D: Una tragedia quindi senza tempo né spazio. L’inserimento qua e là di elementi di cronaca vera, di quella cronaca, come i costumi del coro che volevano ricordare i brigatisti, non le sembra che abbiano tolto peso all’universalità del tema da lei affrontato?

R: No. Il rischio c’era, certo. Ma nell’insieme la scommessa è vinta. Le intrusioni del reale sono così brevi eppure stridono a tal punto da risultare brutali, intenzionalmente. E ho capito il pensiero di Cerri, che per contrapposizione ha reso ancora più alto il lavoro spirituale che avviene nell’animo di Moro. Ogni intrusione, necessaria, del Coro, con l’elenco delle vittime della Scorta, ad esempio, trova poi corrispondenza in nuove intimità spirituali che ne traggono ulteriore forza.

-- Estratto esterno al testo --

import Mathlib
import HarnessLib
import Summits.ResolutionOfSingularities.ResolutionOfSingularities.Theorems.WildQuotientsWildQuotientResolutionS1aLinesCover

/-!
# S1a — THE LINE-ARRANGEMENT CLASS `L_d`, model level: the product cover in the free model `k[x_none, x′]`, units, divisibilities, points

[OURS · L1 W4.5c · lead-1 g15; R3 `lines_killsIn_two` (RULING R-F15l); continues ✓`…S1aLinesCover` (product cover) through a pinned root model `Ψ`
(✓`Sym.exists_symRootModel`)] — NOT statements of the manuscript; counted 0; AI-level work, weaker than expert review. Crux stmt-ResolutionOfSingularities-17941
`CyclicQuotientFourfolds`, line `s1a-logminvertex` v13 (`stub_reachLowerInFX`).

With `L_m = a_m x₁′ + b_m x₂′ ∈ k[x_none, x′]`:
* `lines_coverElement_succ_eq` — the cover element `c_{i+1} = ((∏_{m≠i} N_m)^E)T^{dbar}` is `(∏_{m≠i} ∏_j (ℓ̂_m + j·ĉ_m·u₀′s^d))^E` in `R^w`;
* `lines_model_coverElement_succ` — `Ψ(c_{i+1}) = (∏_{m≠i} ∏_j (L_m + j·c_m·x₀′x_none^d))^E`;
* `lines_model_dvd_self` (`∏_{m≠i} L_m ∣ Ψ(c_{i+1})`: the other lines are UNITS on the chart of `ℓᵢ`), `lines_model_dvd_other` (`L_i ∣ Ψ(c_{m+1})` for `m ≠ i`:
  the transition sections vanish on the component), `lines_prod_erase_mul` (`∏ L_m = (∏_{m≠i} L_m)·L_i`);
* `lines_ab_ne_zero` (`(a_i, b_i) ≠ 0` from non-proportionality, `d ≥ 2`), `lines_model_eval_ne_zero` (the point `x₁′ = b_i, x₂′ = −a_i` of `V(x₀′, L_i)` is off
  `Ψ(c_{i+1}) = 0`).
-/

set_option linter.dupNamespace false

noncomputable section

open Literature.AlgebraicGeometry.Resolution
open scoped LaurentPolynomial
open MvPolynomial
open Summit.ResolutionOfSingularities.ResolutionOfSingularities.Theorems.WildQuotientResolution.S1
open Summit.ResolutionOfSingularities.ResolutionOfSingularities.Theorems.WildQuotientResolution.S1.CoarseChart
open Summit.ResolutionOfSingularities.ResolutionOfSingularities.Theorems.WildQuotientResolution.S1.BlowupCharts

namespace Summit.ResolutionOfSingularities.ResolutionOfSingularities.Theorems.WildQuotientResolution.S1.KillCert.Lines

variable {k : Type} [Field k] {A : Type} [CommRing A] {d : ℕ} (a b : Fin d → k) (e : A ≃+* MvPolynomial (Fin 4) k) {p : ℕ}
  {m' : ℕ} (mo : Fin m' → ℕ) (𝒜 : (Π j : Fin m', ZMod (mo j)) → AddSubgroup A) [GradedRing 𝒜]
  {dbar : ℕ} (y : ↥(𝒜 0)) (hy : y ∈ (traceFiltration 𝒜 (e.symm ∘ ![X 0, X 1, X 2] : Fin 3 → A) ![d + 1, 1, 1]).ideal dbar)

/-- **The cover element `c_{i+1}` in `R^w`**: `((∏_{m≠i} N_m)^E)T^{dbar} = (∏_{m≠i} ∏_j (ℓ̂_m + j·ĉ_m·u₀′s^d))^E` (`dbar = E(d−1)p`). -/
theorem lines_coverElement_succ_eq [NeZero p] (E : ℕ) (hdbar : (dbar : ℤ) = (E : ℤ) * ((d - 1 : ℕ) : ℤ) * (p : ℤ)) (i : Fin d)
    (hyval : (y : A) = (∏ m ∈ Finset.univ.erase i, ∏ j : ZMod p, (e.symm (C (a m) * X 1 + C (b m) * X 2) + (j.val : A) * e.symm (C (a m + b m) * X 0))) ^ E) :
    coverElement 𝒜 (e.symm ∘ ![X 0, X 1, X 2] : Fin 3 → A) ![d + 1, 1, 1] dbar y hy =
      (∏ m ∈ Finset.univ.erase i, ∏ j : ZMod p,
        ((algebraMap A _ (e.symm (C (a m))) * cobordantAlgebra.u' (e.symm ∘ ![X 0, X 1, X 2] : Fin 3 → A) ![d + 1, 1, 1] 1 +
            algebraMap A _ (e.symm (C (b m))) * cobordantAlgebra.u' (e.symm ∘ ![X 0, X 1, X 2] : Fin 3 → A) ![d + 1, 1, 1] 2) +
          algebraMap A _ ((j.val : A) * e.symm (C (a m + b m))) *
            (cobordantAlgebra.u' (e.symm ∘ ![X 0, X 1, X 2] : Fin 3 → A) ![d + 1, 1, 1] 0 * cobordantAlgebra.s (e.symm ∘ ![X 0, X 1, X 2] : Fin 3 → A) ![d + 1, 1, 1] ^ d))) ^ E := by
  have hu0coe : ((cobordantAlgebra.u' (e.symm ∘ ![X 0, X 1, X 2] : Fin 3 → A) ![d + 1, 1, 1] 0 : ↥(cobordantAlgebra (e.symm ∘ ![X 0, X 1, X 2] : Fin 3 → A) ![d + 1, 1, 1])) : A[T;T⁻¹]) =
      LaurentPolynomial.C (e.symm (X 0)) * LaurentPolynomial.T ((d + 1 : ℕ) : ℤ) := by
    rw [cobordantAlgebra.coe_u']; rfl
  symm
  refine Subtype.ext ?_
  rw [SubmonoidClass.coe_pow, SubmonoidClass.coe_finsetProd, coe_coverElement, hyval, map_pow]
  have hm : ∀ m : Fin d, ((∏ j : ZMod p,
      ((algebraMap A _ (e.symm (C (a m))) * cobordantAlgebra.u' (e.symm ∘ ![X 0, X 1, X 2] : Fin 3 → A) ![d + 1, 1, 1] 1 +
          algebraMap A _ (e.symm (C (b m))) * cobordantAlgebra.u' (e.symm ∘ ![X 0, X 1, X 2] : Fin 3 → A) ![d + 1, 1, 1] 2) +
        algebraMap A _ ((j.val : A) * e.symm (C (a m + b m))) *
          (cobordantAlgebra.u' (e.symm ∘ ![X 0, X 1, X 2] : Fin 3 → A) ![d + 1, 1, 1] 0 * cobordantAlgebra.s (e.symm ∘ ![X 0, X 1, X 2] : Fin 3 → A) ![d + 1, 1, 1] ^ d)) :
        ↥(cobordantAlgebra (e.symm ∘ ![X 0, X 1, X 2] : Fin 3 → A) ![d + 1, 1, 1])) : A[T;T⁻¹]) =
      LaurentPolynomial.C (∏ j : ZMod p, (e.symm (C (a m) * X 1 + C (b m) * X 2) + (j.val : A) * e.symm (C (a m + b m) * X 0))) * LaurentPolynomial.T (p : ℤ) := by
    intro m
    rw [SubmonoidClass.coe_finsetProd, lines_norm_T a b e m]
    refine Finset.prod_congr rfl fun j _ => ?_
    rw [AddMemClass.coe_add, MulMemClass.coe_mul, MulMemClass.coe_mul, ← lines_Lhat_eq a b e m, hu0coe, cobordantAlgebra.coe_s_pow, cobordantAlgebra.coe_algebraMap,
      map_mul, map_natCast]
    push_cast
    ring
  simp_rw [hm]
  rw [Finset.prod_mul_distrib, ← map_prod, Finset.prod_const, Finset.card_erase_of_mem (Finset.mem_univ i), Finset.card_univ, Fintype.card_fin,
    LaurentPolynomial.T_pow, mul_pow, ← map_pow, LaurentPolynomial.T_pow, hdbar]
  congr 2
  ring

variable (Ψ : ↥(cobordantAlgebra (e.symm ∘ ![X 0, X 1, X 2] : Fin 3 → A) ![d + 1, 1, 1]) ≃+* MvPolynomial (Option (Fin 4)) k)
  (hΨa : ∀ q : MvPolynomial (Fin 4) k, Ψ (algebraMap A _ (e.symm q)) = cobordantAlgebra.subst k (![d + 1, 1, 1, 0] : Fin 4 → ℕ) q)
  (hΨs : Ψ (cobordantAlgebra.s _ _) = X none)
  (hΨ0 : Ψ (cobordantAlgebra.u' (e.symm ∘ ![X 0, X 1, X 2] : Fin 3 → A) ![d + 1, 1, 1] 0) = X (some 0))
  (hΨ1 : Ψ (cobordantAlgebra.u' (e.symm ∘ ![X 0, X 1, X 2] : Fin 3 → A) ![d + 1, 1, 1] 1) = X (some 1))
  (hΨ2 : Ψ (cobordantAlgebra.u' (e.symm ∘ ![X 0, X 1, X 2] : Fin 3 → A) ![d + 1, 1, 1] 2) = X (some 2))

include hΨa hΨs hΨ0 hΨ1 hΨ2 in
/-- ★ **The product cover in the free model**: `Ψ(c_{i+1}) = (∏_{m≠i} ∏_j (L_m + j·c_m·x₀′·x_none^d))^E`. -/
theorem lines_model_coverElement_succ [NeZero p] (E : ℕ) (hdbar : (dbar : ℤ) = (E : ℤ) * ((d - 1 : ℕ) : ℤ) * (p : ℤ)) (i : Fin d)
    (hyval : (y : A) = (∏ m ∈ Finset.univ.erase i, ∏ j : ZMod p, (e.symm (C (a m) * X 1 + C (b m) * X 2) + (j.val : A) * e.symm (C (a m + b m) * X 0))) ^ E) :
    Ψ (coverElement 𝒜 (e.symm ∘ ![X 0, X 1, X 2] : Fin 3 → A) ![d + 1, 1, 1] dbar y hy) =
      (∏ m ∈ Finset.univ.erase i, ∏ j : ZMod p, ((C (a m) * X (some 1) + C (b m) * X (some 2)) + (j.val : MvPolynomial (Option (Fin 4)) k) * (C (a m + b m) * (X (some 0) * X none ^ d)))) ^ E := by
  have hCa : ∀ c : k, Ψ (algebraMap A _ (e.symm (C c))) = C c := fun c => by rw [hΨa, cobordantAlgebra.subst, MvPolynomial.eval₂Hom_C]
  rw [lines_coverElement_succ_eq a b e mo 𝒜 y hy E hdbar i hyval, map_pow, map_prod]
  refine congrArg (· ^ E) (Finset.prod_congr rfl fun m _ => ?_)
  rw [map_prod]
  refine Finset.prod_congr rfl fun j _ => ?_
  simp only [map_add, map_mul, map_pow, map_natCast, hCa, hΨ1, hΨ2, hΨ0, hΨs]
  ring

/-- `(∏_{m≠i} L_m) · L_i = ∏_m L_m`. -/
theorem lines_prod_erase_mul (i : Fin d) :
    (∏ m : Fin d, (C (a m) * X (some 1) + C (b m) * X (some 2) : MvPolynomial (Option (Fin 4)) k)) =
      (∏ m ∈ Finset.univ.erase i, (C (a m) * X (some 1) + C (b m) * X (some 2) : MvPolynomial (Option (Fin 4)) k)) * (C (a i) * X (some 1) + C (b i) * X (some 2)) :=
  (Finset.prod_erase_mul _ _ (Finset.mem_univ i)).symm

/-- **The other lines are units on the chart of `ℓᵢ`**: `∏_{m≠i} L_m ∣ (∏_{m≠i} ∏_j (L_m + j·c_m·x₀′x_none^d))^E` (`E ≠ 0`). -/
theorem lines_model_dvd_self [NeZero p] (E : ℕ) (hE : E ≠ 0) (i : Fin d) :
    (∏ m ∈ Finset.univ.erase i, (C (a m) * X (some 1) + C (b m) * X (some 2) : MvPolynomial (Option (Fin 4)) k)) ∣
      (∏ m ∈ Finset.univ.erase i, ∏ j : ZMod p, ((C (a m) * X (some 1) + C (b m) * X (some 2)) + (j.val : MvPolynomial (Option (Fin 4)) k) * (C (a m + b m) * (X (some 0) * X none ^ d)))) ^ E := by
  refine Dvd.dvd.trans ?_ (dvd_pow_self _ hE)
  refine Finset.prod_dvd_prod_of_dvd _ _ fun m _ => ?_
  have h0 : (C (a m) * X (some 1) + C (b m) * X (some 2) : MvPolynomial (Option (Fin 4)) k) =
      (C (a m) * X (some 1) + C (b m) * X (some 2)) + ((0 : ZMod p).val : MvPolynomial (Option (Fin 4)) k) * (C (a m + b m) * (X (some 0) * X none ^ d)) := by
    rw [ZMod.val_zero, Nat.cast_zero, zero_mul, add_zero]
  conv_lhs => rw [h0]
  exact Finset.dvd_prod_of_mem (fun j : ZMod p => (C (a m) * X (some 1) + C (b m) * X (some 2)) + (j.val : MvPolynomial (Option (Fin 4)) k) * (C (a m + b m) * (X (some 0) * X none ^ d)))
    (Finset.mem_univ _)

/-- **The transition sections vanish on the component**: `L_i ∣ (∏_{m≠m₀} ∏_j (…))^E` whenever `i ≠ m₀` (`E ≠ 0`). -/
theorem lines_model_dvd_other [NeZero p] (E : ℕ) (hE : E ≠ 0) (i m₀ : Fin d) (him : i ≠ m₀) :
    (C (a i) * X (some 1) + C (b i) * X (some 2) : MvPolynomial (Option (Fin 4)) k) ∣
      (∏ m ∈ Finset.univ.erase m₀, ∏ j : ZMod p, ((C (a m) * X (some 1) + C (b m) * X (some 2)) + (j.val : MvPolynomial (Option (Fin 4)) k) * (C (a m + b m) * (X (some 0) * X none ^ d)))) ^ E := by
  refine Dvd.dvd.trans ?_ (lines_model_dvd_self (k := k) a b (p := p) E hE m₀)
  exact Finset.dvd_prod_of_mem (fun m : Fin d => (C (a m) * X (some 1) + C (b m) * X (some 2) : MvPolynomial (Option (Fin 4)) k)) (Finset.mem_erase.mpr ⟨him, Finset.mem_univ i⟩)

/-- Non-proportional lines (`d ≥ 2`) are nonzero: `a_i ≠ 0 ∨ b_i ≠ 0`. -/
theorem lines_ab_ne_zero (hd : 2 ≤ d) (hprop : ∀ i j : Fin d, i ≠ j → a i * b j ≠ a j * b i) (i : Fin d) : a i ≠ 0 ∨ b i ≠ 0 := by
  by_contra h
  push Not at h
  obtain ⟨ha, hb⟩ := h
  have hj : ∃ j : Fin d, j ≠ i := by
    by_cases hi : (i : ℕ) = 0
    · exact ⟨⟨1, by omega⟩, fun h => by have := congrArg Fin.val h; simp [hi] at this⟩
    · exact ⟨⟨0, by omega⟩, fun h => hi (by have := congrArg Fin.val h; simpa using this.symm)⟩
  obtain ⟨j, hji⟩ := hj
  exact hprop i j (Ne.symm hji) (by rw [ha, hb, zero_mul, mul_zero])

/-- ★ **A point of `V(x₀′, L_i)` off `Ψ(c_{i+1}) = 0`**: `x₁′ = b_i`, `x₂′ = −a_i`, all other coordinates `0`. -/
theorem lines_model_eval_ne_zero [NeZero p] (hprop : ∀ i j : Fin d, i ≠ j → a i * b j ≠ a j * b i) (E : ℕ) (i : Fin d) :
    MvPolynomial.eval (fun o : Option (Fin 4) => if o = some 1 then b i else if o = some 2 then -a i else 0)
      ((∏ m ∈ Finset.univ.erase i, ∏ j : ZMod p, ((C (a m) * X (some 1) + C (b m) * X (some 2)) + (j.val : MvPolynomial (Option (Fin 4)) k) * (C (a m + b m) * (X (some 0) * X none ^ d)))) ^ E) ≠ 0 := by
  rw [map_pow]
  refine pow_ne_zero _ ?_
  rw [map_prod]
  refine Finset.prod_ne_zero_iff.mpr fun m hm => ?_
  rw [map_prod]
  refine Finset.prod_ne_zero_iff.mpr fun j _ => ?_
  have hne : m ≠ i := Finset.ne_of_mem_erase hm
  have h1 : (some 0 : Option (Fin 4)) ≠ some 1 := by decide
  have h2 : (some 0 : Option (Fin 4)) ≠ some 2 := by decide
  have h3 : (some 2 : Option (Fin 4)) ≠ some 1 := by decide
  have h4 : (some 1 : Option (Fin 4)) ≠ some 2 := by decide
  simp only [map_add, map_mul, map_natCast, MvPolynomial.eval_C, MvPolynomial.eval_X, map_pow, if_true, if_neg h1, if_neg h2, if_neg h3,
    if_neg h4, zero_mul, mul_zero, add_zero]
  intro h
  apply hprop m i hne
  linear_combination h

end Summit.ResolutionOfSingularities.ResolutionOfSingularities.Theorems.WildQuotientResolution.S1.KillCert.Lines

end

D: È vero che il coro e il corifeo nella tragedia antica rappresentavano la coscienza collettiva e spesso erano in vesti quotidiane. Si è voluto secondo lei contestualizzare la tragedia e renderla in qualche modo riconoscibile?

R: La contestualizzazione serve solo a non cadere nell’errore inverso, quello di rappresentare Orfeo con la chitarra elettrica, per intenderci, o Eracle mentre gioca in Borsa. Se la tragedia tratta un tema attuale, con una forma vagamente classica, è bene che l’ambientazione rimanga nel presente così da evitare un’eccessiva stilizzazione che toglierebbe pathos all’evento. Approvo pienamente la scelta di Cerri in tal senso.

D: Detto questo, ci parli delle figure di Cassandra, profetessa inascolta e voce laica delle coscienze, e dell’Angelo, custode impotente, che come spettri dialogano con l’Uomo.

R: Cassandra è la Poesia, la consapevolezza tragica in sé. Dialogare con lei è dialogare con la verità, l’esperienza personale estrema trasmessa da individuo a individuo dinanzi al capezzale. Non si può prescindere dalla verità nel momento massimo che da essa prende il nome. L’Angelo è il rappresentante di Dio, è colui che combatte con Giacobbe tutta la notte e dà il nome a Israele. L’Angelo è la religione di Moro e la religione in senso lato, la “scienza” dell’aldilà e la fede nell’eterno. È la pietà che Cassandra non può esprimere, così come lei è l’orgoglio umano che l’Angelo non è. Entrambi gli spettri sono insostituibili nel viaggio di preparazione alla morte. L’opera è una sorta di iniziazione al mistero, di percorso simbolico verso la fine che tutti ci accomuna.  Moro allora diventa Socrate e Cristo, diventa tutti noi. Era un uomo politico, adesso è un uomo, e la sua funzione sociale precedente rende solo più esemplare e dolente il suo/nostro addio.

D: Premesso che quest’opera tocca l’animo di ognuno di noi e che il poeta sa, con la propria arte, farci da specchio, solo un’ultima cosa: lei come Uomo che rapporto ha con la solitudine della Morte?

R: Come ogni uomo mediamente consapevole, ci penso sempre. E nel farlo, penso sempre alla vita. Scopro ogni giorno un’occasione migliore di vivere. La morte è solitudine nel passaggio. Scriverne, abbracciando nella scrittura i miei simili, è prepararmi a sentirmi meno solo quando verrà per me il momento della verità.